Kalamazoo College - Offers the "K" plan that requires students to do internships, independent research and study abroad.

Colorado College - Unique schedule. Students take just one class every 3 and a half weeks.

Evergreen College - Lacks grades, majors and departments. Instead students take an integrated course of study depending on their interests and goals.

New College of Florida - Similar to Evergreen - no grades, no required courses, lots of academic freedom.

The Claremont Colleges - five small schools located next to each other in Calif. Styled after the Oxford University system - each school has a "specialty" and students are able to take courses at all of the other schools in the consortium.
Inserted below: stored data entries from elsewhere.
/-- `‖dx₂ ⊗ ·‖ ≤ 1` as an operator `ℝ³ → L(ℝ³, ℝ³)`. [folklore] -/
theorem norm_smulRightL_proj_le_one :
    ‖ContinuousLinearMap.smulRightL ℝ (EuclideanSpace ℝ (Fin 3)) (EuclideanSpace ℝ (Fin 3))
        (EuclideanSpace.proj (2 : Fin 3) : EuclideanSpace ℝ (Fin 3) →L[ℝ] ℝ)‖ ≤ 1 := by
  refine (ContinuousLinearMap.le_opNorm _ _).trans ?_
  have h1 := ContinuousLinearMap.norm_smulRightL_le (𝕜 := ℝ) (E := EuclideanSpace ℝ (Fin 3)) (Fₗ := EuclideanSpace ℝ (Fin 3))
  calc ‖ContinuousLinearMap.smulRightL ℝ (EuclideanSpace ℝ (Fin 3)) (EuclideanSpace ℝ (Fin 3))‖ *
        ‖(EuclideanSpace.proj (2 : Fin 3) : EuclideanSpace ℝ (Fin 3) →L[ℝ] ℝ)‖ ≤ 1 * 1 :=
        mul_le_mul h1 norm_proj_two_le (norm_nonneg _) zero_le_one
    _ = 1 := one_mul _

/-- The remainder `R = D(curl(gV)) − gDω` is `C^∞`. [folklore] -/
theorem contDiff_curlRemainder (hV : ContDiff ℝ ∞ V) (hg : ContDiff ℝ ∞ g) :
    ContDiff ℝ ∞ fun y : EuclideanSpace ℝ (Fin 3) =>
      fderiv ℝ (curl (fun z : EuclideanSpace ℝ (Fin 3) => g (z 2) • V z)) y - g (y 2) • fderiv ℝ (curl V) y := by
  have hproj : ContDiff ℝ ∞ fun y : EuclideanSpace ℝ (Fin 3) => y 2 :=
    (EuclideanSpace.proj (2 : Fin 3) : EuclideanSpace ℝ (Fin 3) →L[ℝ] ℝ).contDiff
  have hΨ : ContDiff ℝ ∞ fun z : EuclideanSpace ℝ (Fin 3) => g (z 2) • V z := (hg.comp hproj).smul hV
  have hωΨ : ContDiff ℝ ∞ (curl fun z : EuclideanSpace ℝ (Fin 3) => g (z 2) • V z) :=
    contDiff_curl (n := ⊤) (hΨ.of_le (by exact_mod_cast le_top))
  have hω : ContDiff ℝ ∞ (curl V) := contDiff_curl (n := ⊤) (hV.of_le (by exact_mod_cast le_top))
  exact (hωΨ.fderiv_right (m := ∞) (by exact_mod_cast le_rfl)).sub
    ((hg.comp hproj).smul (hω.fderiv_right (m := ∞) (by exact_mod_cast le_rfl)))

/-- **`‖R(y)‖ ≤ |g′(y₂)|(‖ω(y)‖ + ‖D¹V(y)‖) + |g″(y₂)|‖V(y)‖`**. [folklore] -/
theorem norm_curlRemainder_le (hV : ContDiff ℝ ∞ V) (hg : ContDiff ℝ ∞ g) (y : EuclideanSpace ℝ (Fin 3)) :
    ‖fderiv ℝ (curl (fun z : EuclideanSpace ℝ (Fin 3) => g (z 2) • V z)) y - g (y 2) • fderiv ℝ (curl V) y‖ ≤
      |deriv g (y 2)| * (‖curl V y‖ + ‖iteratedFDeriv ℝ 1 V y‖) + |deriv (deriv g) (y 2)| * ‖V y‖ := by
  have hγ : ContDiff ℝ ∞ (deriv g) := (contDiff_infty_iff_deriv.mp hg).2
  have hB : ContDiff ℝ ∞ fun z : EuclideanSpace ℝ (Fin 3) =>
      (-V z 1) • EuclideanSpace.single (0 : Fin 3) (1 : ℝ) + (V z 0) • EuclideanSpace.single (1 : Fin 3) (1 : ℝ) :=
    contDiff_crossField hV
  have e := congrFun (curlRemainder_eq hV hg) y
  simp only at e
  rw [e]
  refine (norm_add_le _ _).trans ?_
  have h1 : ‖ContinuousLinearMap.smulRightL ℝ (EuclideanSpace ℝ (Fin 3)) (EuclideanSpace ℝ (Fin 3))
      (EuclideanSpace.proj (2 : Fin 3) : EuclideanSpace ℝ (Fin 3) →L[ℝ] ℝ) (deriv g (y 2) • curl V y)‖ ≤
      |deriv g (y 2)| * ‖curl V y‖ := by
    refine (ContinuousLinearMap.le_opNorm _ _).trans ?_
    rw [norm_smul, Real.norm_eq_abs]
    exact mul_le_of_le_one_left (by positivity) norm_smulRightL_proj_le_one
  have h2 : ‖fderiv ℝ (fun z : EuclideanSpace ℝ (Fin 3) => deriv g (z 2) •
      ((-V z 1) • EuclideanSpace.single (0 : Fin 3) (1 : ℝ) + (V z 0) • EuclideanSpace.single (1 : Fin 3) (1 : ℝ))) y‖ ≤
      |deriv g (y 2)| * ‖iteratedFDeriv ℝ 1 V y‖ + |deriv (deriv g) (y 2)| * ‖V y‖ := by
    rw [← norm_iteratedFDeriv_zero (𝕜 := ℝ) (f := fderiv ℝ (fun z : EuclideanSpace ℝ (Fin 3) => deriv g (z 2) •
      ((-V z 1) • EuclideanSpace.single (0 : Fin 3) (1 : ℝ) + (V z 0) • EuclideanSpace.single (1 : Fin 3) (1 : ℝ)))),
      norm_iteratedFDeriv_fderiv]
    refine (norm_iteratedFDeriv_axialWeight_smul_le hB hγ y).1.trans (add_le_add ?_ ?_)
    · exact mul_le_mul_of_nonneg_left (norm_iteratedFDeriv_crossField_le hV 1 y) (abs_nonneg _)
    · refine mul_le_mul_of_nonneg_left ?_ (abs_nonneg _)
      have := norm_iteratedFDeriv_crossField_le hV 0 y
      rwa [norm_iteratedFDeriv_zero, norm_iteratedFDeriv_zero] at this
  calc _ ≤ |deriv g (y 2)| * ‖curl V y‖ + (|deriv g (y 2)| * ‖iteratedFDeriv ℝ 1 V y‖ + |deriv (deriv g) (y 2)| * ‖V y‖) :=
        add_le_add h1 h2
    _ = _ := by ring
import Summits.HubbardSuperconductivity.HubbardSuperconductivity.Theorems.AnisotropyChordTransferFibre3FinXDEvalW

/-!
# Route `AnisotropyChord` / H0 rotor rung: FIN per-`L` row-D (KT-2a″) cell facts, `L = 21`, cells 7–7

Kernel facts `xdCellAny0 21 (49/50) la lb aD = true` (in-kernel point tables, zero data; `decide +kernel`) for the combined-cell
grid of `L = 21` (g5 design, 1–2.5 % cells); assembled in `…FinXDTwentyOne`.  Prover seat `hubbard-h0-rotor-p3` g7; helper for piece A =
stmt-HubbardSuperconductivity-23918 of rung 19089 (`--supports`, helper class).  WHAT THIS IS NOT: nothing here proves superconductivity in the
Hubbard model (rotor TARGET as worded stays FALSE, g15 verdict); kernel facts for ONE hypothesis of ONE conditional reduction.
-/

set_option linter.dupNamespace false
set_option autoImplicit false

namespace Summit.HubbardSuperconductivity.HubbardSuperconductivity.Theorems.AnisotropyChord.Transfer.Fibre3

namespace FinXD

/-- cell 7 of `L = 21` (`hi`). [folklore] -/
theorem xd21_7 : xdCellAny0 21 (49/50 : ℚ) 165534405233705 171850727206731 (1 : ℚ) = true := by (rw [← xdCellAnyW0_eq]; decide +kernel)

end FinXD

end Summit.HubbardSuperconductivity.HubbardSuperconductivity.Theorems.AnisotropyChord.Transfer.Fibre3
The benefits of a small school with the academic opportunities of a larger university.

Antioch College - Has a co-op program whre students spend much fo their time out in the "real world" Attracts very independent and original students.

By Thekev (Thekev) on Saturday, July 31, 2004 - 11:13 pm: Edit

St. John's in Annapolis and Santa Fe- curriculum is based on the great books

Brown, Wesleyan-have no distributional requirements, non-comformist students abounds

NCF-no grades but written narratives

Colorado College-based on 2week block system if I'm not mistaken

By Lucifersam (Lucifersam) on Saturday, July 31, 2004 - 11:35 pm: Edit

Berea, in eastern Kentucky - Nice but not stellar education, but tuition is free, and it is free because you get jobs there doing strange things like making brooms. Or something like that.

By 5st (5st) on Tuesday, August 03, 2004 - 01:32 pm: Edit

SUNY-Environmental Science and Forestry: This campus specializes in environmental sciences, environmental engineering, and forestry, and the use of forest products (paper science/engineering and wood products engineering). The campus is small (1200 undergrads), but students have access to classes and facilities (including student tickets to sporting events) at Syracuse University, right across the street.

By Blaineko (Blaineko) on Tuesday, August 03, 2004 - 02:04 pm: Edit

Grinnell & Amherst...

No Core requirements except for a first-year seminar.

By Emeraldkity4 (Emeraldkity4) on Tuesday, August 03, 2004 - 02:12 pm: Edit

Reed College
only nuclear reactor staffed by virtually all undergrads in country. Core curriculum requirements and grade deflation Every senior writes and publishes thesis.( which is kept forever more in thesis tower)

By Admissionsrep (Admissionsrep) on Thursday, August 05, 2004 - 01:45 am: Edit

I agree with many of the entries here. I came on here to say:

Deep Springs
Hampshire
Sarah Lawrence
St. John's
Reed
Guilford-very liberal and carefree for a school in the south.
Bard-extremely artsy, some cross dressing ritual that I'm told is an annual event here. I'd like a confirmation on this one.

Most of the schools I came here to list have already been listed.

By Bettina (Bettina) on Thursday, August 05, 2004 - 01:50 am: Edit

Why is Sarah L and Reed on your list as unusual?

By Prima_Donna (Prima_Donna) on Thursday, August 05, 2004 - 06:28 pm: Edit

Sarah Lawrence has no majors and no finals.